With a properly designed dual seal, major leakage from either the inner or the outer seal will be contained. With excessive leakage from the primary seal, the barrier fluid circuit pressure would become equal to the seal chamber pressure. The pressure would alarm, but if alarm was ignored for an extended period of time, the outer seal would contain process. If the alarm was further ignored, the barrier fluid cooling circuit would become contaminated with process fluid over time.
In the event of excessive leakage from the secondary containment seal, providing the inner seal is hydraulically double balanced, the inner seal would contain and seal the process fluid. 53B is perhaps the safest of all the dual seal plans with the highest degree of fault tolerance provided that the operators understand the alarm and trip philosophy and have these levels set correctly in relation to the seal chamber pressure under normal operating and fault conditions.
Sealing System Fault Tolerance Comparison
Table 1 compares typical containment seals against other typical dual seal arrangements (see page 36). Various typical scenarios are presented along with the alarm strategy that would be used and the effect of the condition. The traffic light color coding illustrates areas of concern. In particular, Table 1 focuses on a major event where the seal leakage is high (so-called catastrophic). Generally of equal importance is the prolonged integrity of the secondary sealing device since this ultimately prevents or restricts the leakage of large amounts of process fluid into the atmosphere.
In the case of containment seals, the condition of the secondary seal at the time of the primary seal’s failure—along with monitoring devices—will dictate how long containment is likely to last (if at all) and hence whether process leakage will be prevented prior to shutdown and isolation of the equipment.
Kalfrin and Gonzalez2 recommend protocols: testing containment seal integrity to detect a potential hidden failure of the outer seal. It is recommended to establish and adjust testing frequencies.
Fone and Bowden3 recommended containment seal integrity testing to be conducted on a weekly basis—such frequency would probably be impractical, however, as with any spot check testing the condition of the containment seal is only known at the point of testing.

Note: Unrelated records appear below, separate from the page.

import Summits.SmoothPoincare4.SmoothPoincare4.Theorems.ContractibleTwistedDoubleStandard.Negative.DoubleBisection
import Literature.Geometry.Symplectic.BoundaryContactomorphism
import Mathlib.Geometry.Manifold.Diffeomorph

/-!
# Stub `stub_seam` of line `legendrian-r-knot-rigidity` for crux `ConvexBisection.ContractibleTwistedDoubleStandard`
(item stmt-SmoothPoincare4-3546, route route-SmoothPoincare4-ConvexBisection)

The **seam map** of a Stein bisection.  Let `e₁ : W₁ → X`, `e₂ : W₂ → X` be smooth embeddings of
two compact Stein domains (model `𝓡∂ 4`) into a `4`-manifold `X` whose images meet exactly along
the images of BOTH boundaries,
`range e₁ ∩ range e₂ = e₁ '' ∂W₁ = e₂ '' ∂W₂`, and whose pushed-forward complex tangencies
`deᵢ (ξ_{Jᵢ})`, `ξ_{Jᵢ} = contactPlane Jᵢ.J`, agree at common points.  For any abstract boundary
data `b₁ : BoundaryData (𝓡∂ 4) W₁ (𝓡 3)`, `b₂ : BoundaryData (𝓡∂ 4) W₂ (𝓡 3)` (boundaryless
`3`-manifolds `bᵢ.carrier` smoothly embedded onto `∂Wᵢ` by `bᵢ.incl`), the seam map
`ψ = incl₂⁻¹ ∘ e₂⁻¹ ∘ e₁ ∘ incl₁ : b₁.carrier → b₂.carrier` is

* a well-defined bijection (both `e₁ ∘ incl₁` and `e₂ ∘ incl₂` are injective with the same image,
  the seam `range e₁ ∩ range e₂`);
* continuous in both directions (`e₂ ∘ incl₂` is a topological embedding, so continuity of `ψ` is
  continuity of `e₂ ∘ incl₂ ∘ ψ = e₁ ∘ incl₁`; Mathlib `Topology.IsEmbedding.continuous_iff`);
* smooth in both directions: a continuous map `f` into the source of an immersion `φ` is `C^∞` iff
  `φ ∘ f` is (Mathlib `ContMDiff.iff_comp_isImmersion`, the slice-chart argument of
  Lee, *Introduction to Smooth Manifolds* (2013), Thm. 5.29), applied through the two immersions
  `incl₂` and `e₂` — this is the uniqueness of the smooth structure of the embedded submanifold
  `e₁(∂W₁) = e₂(∂W₂) ⊂ X` (Lee 2013, Thm. 5.31);
* a contactomorphism `(∂W₁, ξ_{J₁}) → (∂W₂, ξ_{J₂})` in the sense of
  `Literature.Geometry.Symplectic.IsContacto` (Geiges, *An Introduction to Contact Topology* (2008),
  §2.1): by the chain rule `de₂ (d(incl₂ ∘ ψ) v) = de₁ (d incl₁ v)`, the matching of the
  pushed-forward planes and injectivity of the differentials of the immersions `e₁`, `e₂`
  (`Literature.Topology.FourManifolds.Manifold.IsImmersionAt.mfderiv_injective`).

Neither the cover `range e₁ ∪ range e₂ = univ` nor contractibility of the halves is used.
This is the registered stub `stub_seam` of the checked skeleton of the line; all of it is standard
differential topology. [folklore]
-/

noncomputable section

-- the prescribed namespace `Summit.<P>.<Sub>.…` duplicates `SmoothPoincare4` (P = Sub)
set_option linter.dupNamespace false

open scoped Manifold ContDiff Topology
open Set Function Literature.Geometry.Symplectic Literature.Topology.FourManifolds

namespace Summit.SmoothPoincare4.SmoothPoincare4.Theorems.ContractibleTwistedDoubleStandard.LegendrianRKnotRigidity

section Helpers

variable {X : Type*} {W : Type*} [TopologicalSpace W] [ChartedSpace (EuclideanHalfSpace 4) W]

/-- **Smoothness of a map read through two immersions.**  If `e : W → X` is a smooth embedding,
`b` a boundary datum of `W`, and `ψ : N → b.carrier` is any map such that `e ∘ b.incl ∘ ψ = f` is
`C^∞`, then `ψ` is `C^∞`: `e ∘ b.incl` is a topological embedding, so `ψ` is continuous, and a
continuous map into the source of an immersion is smooth iff its composite with the immersion is
(Mathlib `ContMDiff.iff_comp_isImmersion`, twice).  Lee, *Introduction to Smooth Manifolds* (2013),
Thm. 5.29 / Cor. 5.30. [folklore] -/
private theorem contMDiff_of_comp_incl_eq [TopologicalSpace X]
    [ChartedSpace (EuclideanSpace ℝ (Fin 4)) X] {N : Type*} [TopologicalSpace N]
    [ChartedSpace (EuclideanSpace ℝ (Fin 3)) N] {e : W → X}
    (he : Manifold.IsSmoothEmbedding (𝓡∂ 4) (𝓡 4) ∞ e) (b : BoundaryData (𝓡∂ 4) W (𝓡 3))
    {ψ : N → b.carrier} {f : N → X} (hf : ContMDiff (𝓡 3) (𝓡 4) ∞ f)
    (h : ∀ z, e (b.incl (ψ z)) = f z) : ContMDiff (𝓡 3) (𝓡 3) ∞ ψ := by
  have hcomp : (e ∘ b.incl) ∘ ψ = f := funext h
  have hcomp' : e ∘ (b.incl ∘ ψ) = f := funext h
  have hemb : Topology.IsEmbedding (e ∘ b.incl) :=
    he.isEmbedding.comp b.isSmoothEmbedding.isEmbedding
  have hcont : Continuous ψ := by
    rw [hemb.continuous_iff, hcomp]
    exact hf.continuous
  rw [ContMDiff.iff_comp_isImmersion b.isSmoothEmbedding.isImmersion]
  refine ⟨hcont, ?_⟩
  rw [ContMDiff.iff_comp_isImmersion he.isImmersion, hcomp']
  exact ⟨b.continuous_incl.comp hcont, hf⟩

/-- **Seam points come from the abstract boundary of the other half.**  If the images of
`e : W → X` and `e' : W' → X` meet exactly in `e '' ∂W` and exactly in `e' '' ∂W'`, then for
boundary data `b`, `b'` every point `e (b.incl z)` is of the form `e' (b'.incl w)`
(`b'.range_incl : range b'.incl = ∂W'`). [folklore] -/
private theorem exists_incl_eq_of_seam {W' : Type*} [TopologicalSpace W']
    [ChartedSpace (EuclideanHalfSpace 4) W'] {e : W → X} {e' : W' → X}
    (hI : range e ∩ range e' = e '' (𝓡∂ 4).boundary W)
    (hI' : range e ∩ range e' = e' '' (𝓡∂ 4).boundary W')
    (b : BoundaryData (𝓡∂ 4) W (𝓡 3)) (b' : BoundaryData (𝓡∂ 4) W' (𝓡 3)) (z : b.carrier) :
    ∃ w : b'.carrier, e' (b'.incl w) = e (b.incl z) := by
  have hmem : e (b.incl z) ∈ range e ∩ range e' := by
    rw [hI]
    exact ⟨b.incl z, b.incl_mem_boundary z, rfl⟩
  rw [hI'] at hmem
  obtain ⟨w', hw', hw'e⟩ := hmem
  rw [← b'.range_incl] at hw'
  obtain ⟨w, rfl⟩ := hw'
  exact ⟨w, hw'e⟩

end Helpers

section Contacto

variable {X : Type*} [TopologicalSpace X] [ChartedSpace (EuclideanSpace ℝ (Fin 4)) X]
  [IsManifold (𝓡 4) ∞ X]
  {W₁ : Type*} [TopologicalSpace W₁] [ChartedSpace (EuclideanHalfSpace 4) W₁]
  [IsManifold (𝓡∂ 4) ∞ W₁] [CompactSpace W₁]
  {W₂ : Type*} [TopologicalSpace W₂] [ChartedSpace (EuclideanHalfSpace 4) W₂]
  [IsManifold (𝓡∂ 4) ∞ W₂] [CompactSpace W₂]

/-- **The seam map is a contactomorphism.**  If `e₂ ∘ incl₂ ∘ ψ = e₁ ∘ incl₁` with `ψ` smooth and
the pushed-forward complex tangencies agree at common points, then `ψ` carries `d(incl₁)⁻¹ ξ₁` onto
`d(incl₂)⁻¹ ξ₂`: chain rule `de₂ (d(incl₂ ∘ ψ) v) = de₁ (d incl₁ v)`, the matching
`de₁ ξ₁ = de₂ ξ₂` at `(incl₁ z, incl₂ (ψ z))`, and injectivity of `de₁`, `de₂` (immersions).
Geiges, *An Introduction to Contact Topology* (2008), §2.1. [folklore] -/
private theorem isContacto_of_seam (J₁ : SteinStructure W₁) (J₂ : SteinStructure W₂)
    {e₁ : W₁ → X} {e₂ : W₂ → X}
    (h₁ : Manifold.IsSmoothEmbedding (𝓡∂ 4) (𝓡 4) ∞ e₁)
    (h₂ : Manifold.IsSmoothEmbedding (𝓡∂ 4) (𝓡 4) ∞ e₂)
    (hC : ∀ w₁ w₂, e₁ w₁ = e₂ w₂ →
      Submodule.map (mfderiv (𝓡∂ 4) (𝓡 4) e₁ w₁).toLinearMap (contactPlane J₁.J w₁) =
        Submodule.map (mfderiv (𝓡∂ 4) (𝓡 4) e₂ w₂).toLinearMap (contactPlane J₂.J w₂))
    (b₁ : BoundaryData (𝓡∂ 4) W₁ (𝓡 3)) (b₂ : BoundaryData (𝓡∂ 4) W₂ (𝓡 3))
    {ψ : b₁.carrier → b₂.carrier} (hψs : ContMDiff (𝓡 3) (𝓡 3) ∞ ψ)
    (hψ : ∀ z, e₂ (b₂.incl (ψ z)) = e₁ (b₁.incl z)) : IsContacto J₁ J₂ b₁ b₂ ψ := by
  intro z v
  -- differentiability of the players
  have hi₁ : MDifferentiableAt (𝓡 3) (𝓡∂ 4) b₁.incl z :=
    b₁.isSmoothEmbedding.contMDiff.mdifferentiableAt (by simp)
  have hi₂ψ : MDifferentiableAt (𝓡 3) (𝓡∂ 4) (b₂.incl ∘ ψ) z :=
    (b₂.isSmoothEmbedding.contMDiff.comp hψs).mdifferentiableAt (by simp)
  have he₁ : MDifferentiableAt (𝓡∂ 4) (𝓡 4) e₁ (b₁.incl z) :=
    h₁.contMDiff.mdifferentiableAt (by simp)
  have he₂ : MDifferentiableAt (𝓡∂ 4) (𝓡 4) e₂ ((b₂.incl ∘ ψ) z) :=
    h₂.contMDiff.mdifferentiableAt (by simp)
  -- the chain rule on `e₂ ∘ (incl₂ ∘ ψ) = e₁ ∘ incl₁`
  have hcomp : e₂ ∘ (b₂.incl ∘ ψ) = e₁ ∘ b₁.incl := funext hψ
  have key : mfderiv (𝓡∂ 4) (𝓡 4) e₂ (b₂.incl (ψ z)) (mfderiv (𝓡 3) (𝓡∂ 4) (b₂.incl ∘ ψ) z v) =
      mfderiv (𝓡∂ 4) (𝓡 4) e₁ (b₁.incl z) (mfderiv (𝓡 3) (𝓡∂ 4) b₁.incl z v) := by
    rw [← mfderiv_comp_apply z he₁ hi₁ v, ← hcomp]
    exact (mfderiv_comp_apply z he₂ hi₂ψ v).symm
  -- the matching of the pushed-forward planes at the seam point
  have hM := hC (b₁.incl z) (b₂.incl (ψ z)) (hψ z).symm
  -- read everything on the model spaces `ℝ⁴ = T W = T X ⊇ T∂W` (Mathlib's `TangentSpace` is the
  -- model vector space), pinning the types down
  set D₁ : EuclideanSpace ℝ (Fin 4) →L[ℝ] EuclideanSpace ℝ (Fin 4) :=
    mfderiv (𝓡∂ 4) (𝓡 4) e₁ (b₁.incl z)
  set D₂ : EuclideanSpace ℝ (Fin 4) →L[ℝ] EuclideanSpace ℝ (Fin 4) :=
    mfderiv (𝓡∂ 4) (𝓡 4) e₂ (b₂.incl (ψ z))
  set a : EuclideanSpace ℝ (Fin 4) := mfderiv (𝓡 3) (𝓡∂ 4) b₁.incl z v
  set c : EuclideanSpace ℝ (Fin 4) := mfderiv (𝓡 3) (𝓡∂ 4) (b₂.incl ∘ ψ) z v
  have key' : D₂ c = D₁ a := key
  have hM' : Submodule.map (D₁ : EuclideanSpace ℝ (Fin 4) →ₗ[ℝ] EuclideanSpace ℝ (Fin 4))
        (contactPlane J₁.J (b₁.incl z)) =
      Submodule.map (D₂ : EuclideanSpace ℝ (Fin 4) →ₗ[ℝ] EuclideanSpace ℝ (Fin 4))
        (contactPlane J₂.J (b₂.incl (ψ z))) := hM
  -- injectivity of the differentials of the two immersions
  have hinj₁ : Injective D₁ :=
    Manifold.IsImmersionAt.mfderiv_injective (h₁.isImmersion.isImmersionAt _) (by simp)
  have hinj₂ : Injective D₂ :=
    Manifold.IsImmersionAt.mfderiv_injective (h₂.isImmersion.isImmersionAt _) (by simp)
  constructor
  · intro hv
    have hmem : D₂ c ∈ Submodule.map (D₁ : EuclideanSpace ℝ (Fin 4) →ₗ[ℝ] EuclideanSpace ℝ (Fin 4))
        (contactPlane J₁.J (b₁.incl z)) := by
      rw [hM']
      exact Submodule.mem_map.2 ⟨c, hv, rfl⟩
    obtain ⟨u, hu, hue⟩ := Submodule.mem_map.1 hmem
    rw [ContinuousLinearMap.coe_coe, key'] at hue
    rw [← hinj₁ hue]
    exact hu
  · intro hv
    have hmem : D₁ a ∈ Submodule.map (D₂ : EuclideanSpace ℝ (Fin 4) →ₗ[ℝ] EuclideanSpace ℝ (Fin 4))
        (contactPlane J₂.J (b₂.incl (ψ z))) := by
      rw [← hM']
      exact Submodule.mem_map.2 ⟨a, hv, rfl⟩
    obtain ⟨u, hu, hue⟩ := Submodule.mem_map.1 hmem
    rw [ContinuousLinearMap.coe_coe, ← key'] at hue
    rw [← hinj₂ hue]
    exact hu

end Contacto

/-- **Stub `stub_seam` — the seam contactomorphism (folklore).**  For two compact Stein domains
smoothly embedded in a `4`-manifold `X` so that the images meet exactly along the images of BOTH
boundaries, with complex tangencies pushed forward to the same planes at common points, and for any
boundary data `b₁`, `b₂`: the seam map `ψ = incl₂⁻¹ ∘ e₂⁻¹ ∘ e₁ ∘ incl₁` is a diffeomorphism
`b₁.carrier ≅ b₂.carrier` of the abstract boundaries intertwining the embeddings
(`e₂ ∘ incl₂ ∘ ψ = e₁ ∘ incl₁`) and a contactomorphism (`IsContacto`).  Set-theoretically `ψ` is
forced by injectivity of `e₂ ∘ incl₂`; smoothness of `ψ` and `ψ⁻¹` is the uniqueness of the smooth
structure of the embedded submanifold `e₁(∂W₁) = e₂(∂W₂)` (Lee, *Introduction to Smooth Manifolds*
(2013), Thm. 5.29 and Thm. 5.31, via Mathlib `ContMDiff.iff_comp_isImmersion`); the contact
property is the chain rule plus injectivity of `de₁`, `de₂` (Geiges, *An Introduction to Contact
Topology* (2008), §2.1).  Neither the cover nor contractibility is used. [folklore] -/
theorem stub_seam :
    ∀ (X : Type) [TopologicalSpace X] [T2Space X] [SecondCountableTopology X] [CompactSpace X]
      [ChartedSpace (EuclideanSpace ℝ (Fin 4)) X] [IsManifold (𝓡 4) ∞ X]
      (W₁ : Type) [TopologicalSpace W₁] [ChartedSpace (EuclideanHalfSpace 4) W₁] [IsManifold (𝓡∂ 4) ∞ W₁]
      [CompactSpace W₁]
      (W₂ : Type) [TopologicalSpace W₂] [ChartedSpace (EuclideanHalfSpace 4) W₂] [IsManifold (𝓡∂ 4) ∞ W₂]
      [CompactSpace W₂]
      (J₁ : SteinStructure W₁) (J₂ : SteinStructure W₂) (e₁ : W₁ → X) (e₂ : W₂ → X),
      Manifold.IsSmoothEmbedding (𝓡∂ 4) (𝓡 4) ∞ e₁ → Manifold.IsSmoothEmbedding (𝓡∂ 4) (𝓡 4) ∞ e₂ →
      range e₁ ∩ range e₂ = e₁ '' (𝓡∂ 4).boundary W₁ →
      range e₁ ∩ range e₂ = e₂ '' (𝓡∂ 4).boundary W₂ →
      (∀ w₁ w₂, e₁ w₁ = e₂ w₂ →
        Submodule.map (mfderiv (𝓡∂ 4) (𝓡 4) e₁ w₁).toLinearMap (contactPlane J₁.J w₁) =
          Submodule.map (mfderiv (𝓡∂ 4) (𝓡 4) e₂ w₂).toLinearMap (contactPlane J₂.J w₂)) →
      ∀ (b₁ : BoundaryData (𝓡∂ 4) W₁ (𝓡 3)) (b₂ : BoundaryData (𝓡∂ 4) W₂ (𝓡 3)),
        ∃ ψ : b₁.carrier ≃ₘ⟮𝓡 3, 𝓡 3⟯ b₂.carrier,
          (∀ z, e₂ (b₂.incl (ψ z)) = e₁ (b₁.incl z)) ∧ IsContacto J₁ J₂ b₁ b₂ ψ := by
  intro X _ _ _ _ _ _ W₁ _ _ _ _ W₂ _ _ _ _ J₁ J₂ e₁ e₂ h₁ h₂ hI₁ hI₂ hC b₁ b₂
  -- (1) the seam map and its inverse, set-theoretically
  have hex₁ : ∀ z : b₁.carrier, ∃ w : b₂.carrier, e₂ (b₂.incl w) = e₁ (b₁.incl z) :=
    exists_incl_eq_of_seam hI₁ hI₂ b₁ b₂
  have hex₂ : ∀ w : b₂.carrier, ∃ z : b₁.carrier, e₁ (b₁.incl z) = e₂ (b₂.incl w) := by
    intro w
    have hI₁' : range e₂ ∩ range e₁ = e₂ '' (𝓡∂ 4).boundary W₂ := by rw [inter_comm]; exact hI₂
    have hI₂' : range e₂ ∩ range e₁ = e₁ '' (𝓡∂ 4).boundary W₁ := by rw [inter_comm]; exact hI₁
    exact exists_incl_eq_of_seam hI₁' hI₂' b₂ b₁ w
  choose ψ hψ using hex₁
  choose φ hφ using hex₂
  have hinj₁ : Injective (e₁ ∘ b₁.incl) := h₁.isEmbedding.injective.comp b₁.injective_incl
  have hinj₂ : Injective (e₂ ∘ b₂.incl) := h₂.isEmbedding.injective.comp b₂.injective_incl
  have hleft : ∀ z, φ (ψ z) = z := fun z => hinj₁ (by
    show e₁ (b₁.incl (φ (ψ z))) = e₁ (b₁.incl z)
    rw [hφ, hψ])
  have hright : ∀ w, ψ (φ w) = w := fun w => hinj₂ (by
    show e₂ (b₂.incl (ψ (φ w))) = e₂ (b₂.incl w)
    rw [hψ, hφ])
  -- (2)+(3) smoothness of `ψ` and `φ` through the immersions `incl` and `e`
  have hψs : ContMDiff (𝓡 3) (𝓡 3) ∞ ψ :=
    contMDiff_of_comp_incl_eq h₂ b₂ (h₁.contMDiff.comp b₁.isSmoothEmbedding.contMDiff) hψ
  have hφs : ContMDiff (𝓡 3) (𝓡 3) ∞ φ :=
    contMDiff_of_comp_incl_eq h₁ b₁ (h₂.contMDiff.comp b₂.isSmoothEmbedding.contMDiff) hφ
  let Ψ : b₁.carrier ≃ₘ⟮𝓡 3, 𝓡 3⟯ b₂.carrier :=
    { toFun := ψ
      invFun := φ
      left_inv := hleft
      right_inv := hright
      contMDiff_toFun := hψs
      contMDiff_invFun := hφs }
  -- (4) the contact property
  exact ⟨Ψ, hψ, isContacto_of_seam J₁ J₂ h₁ h₂ hC b₁ b₂ hψs hψ⟩

end Summit.SmoothPoincare4.SmoothPoincare4.Theorems.ContractibleTwistedDoubleStandard.LegendrianRKnotRigidity

end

Secondary containment seals should be operated with particular attention to control the normal primary seal process leakage collection. Operating them with an appropriate API plan as stated in API 682 is always key to ensure safe collection or disposal of the primary seal process leakage. In the example case study shown, the ideal solution would be to upgrade the seal and seal support system to a dual seal with a pressurized seal support system, which would ensure the integrity of both the primary and secondary seal.
- For the purpose of clarity we have used the American Petroleum Industry standard API 682 4th Edition definition of a containment seal i.e. ‘Containment Seal – Special version of an outer seal used in Arrangement 2 and that normally operates in a vapor (gas buffer or no buffer) but will seal the process fluid for a limited time in the event of an inner seal failure’
- API 682 4th Edition
- API 682 Arrangement 2 Configurations – Considerations for Outer Seal and Support System Design. B. Kalfrin and L. Gonzalez Presented at 45th Turbomachinery & 32nd Pump Symposia. Houston, Texas, USA Sept 2016
- Bowden, P. E. Fone, C. J. Containment Seals for API 682 ISO 21049 Proceedings Of The 19th International Pump Users Symposium. 2002, Turbomachinery Laboratory pp 67-84.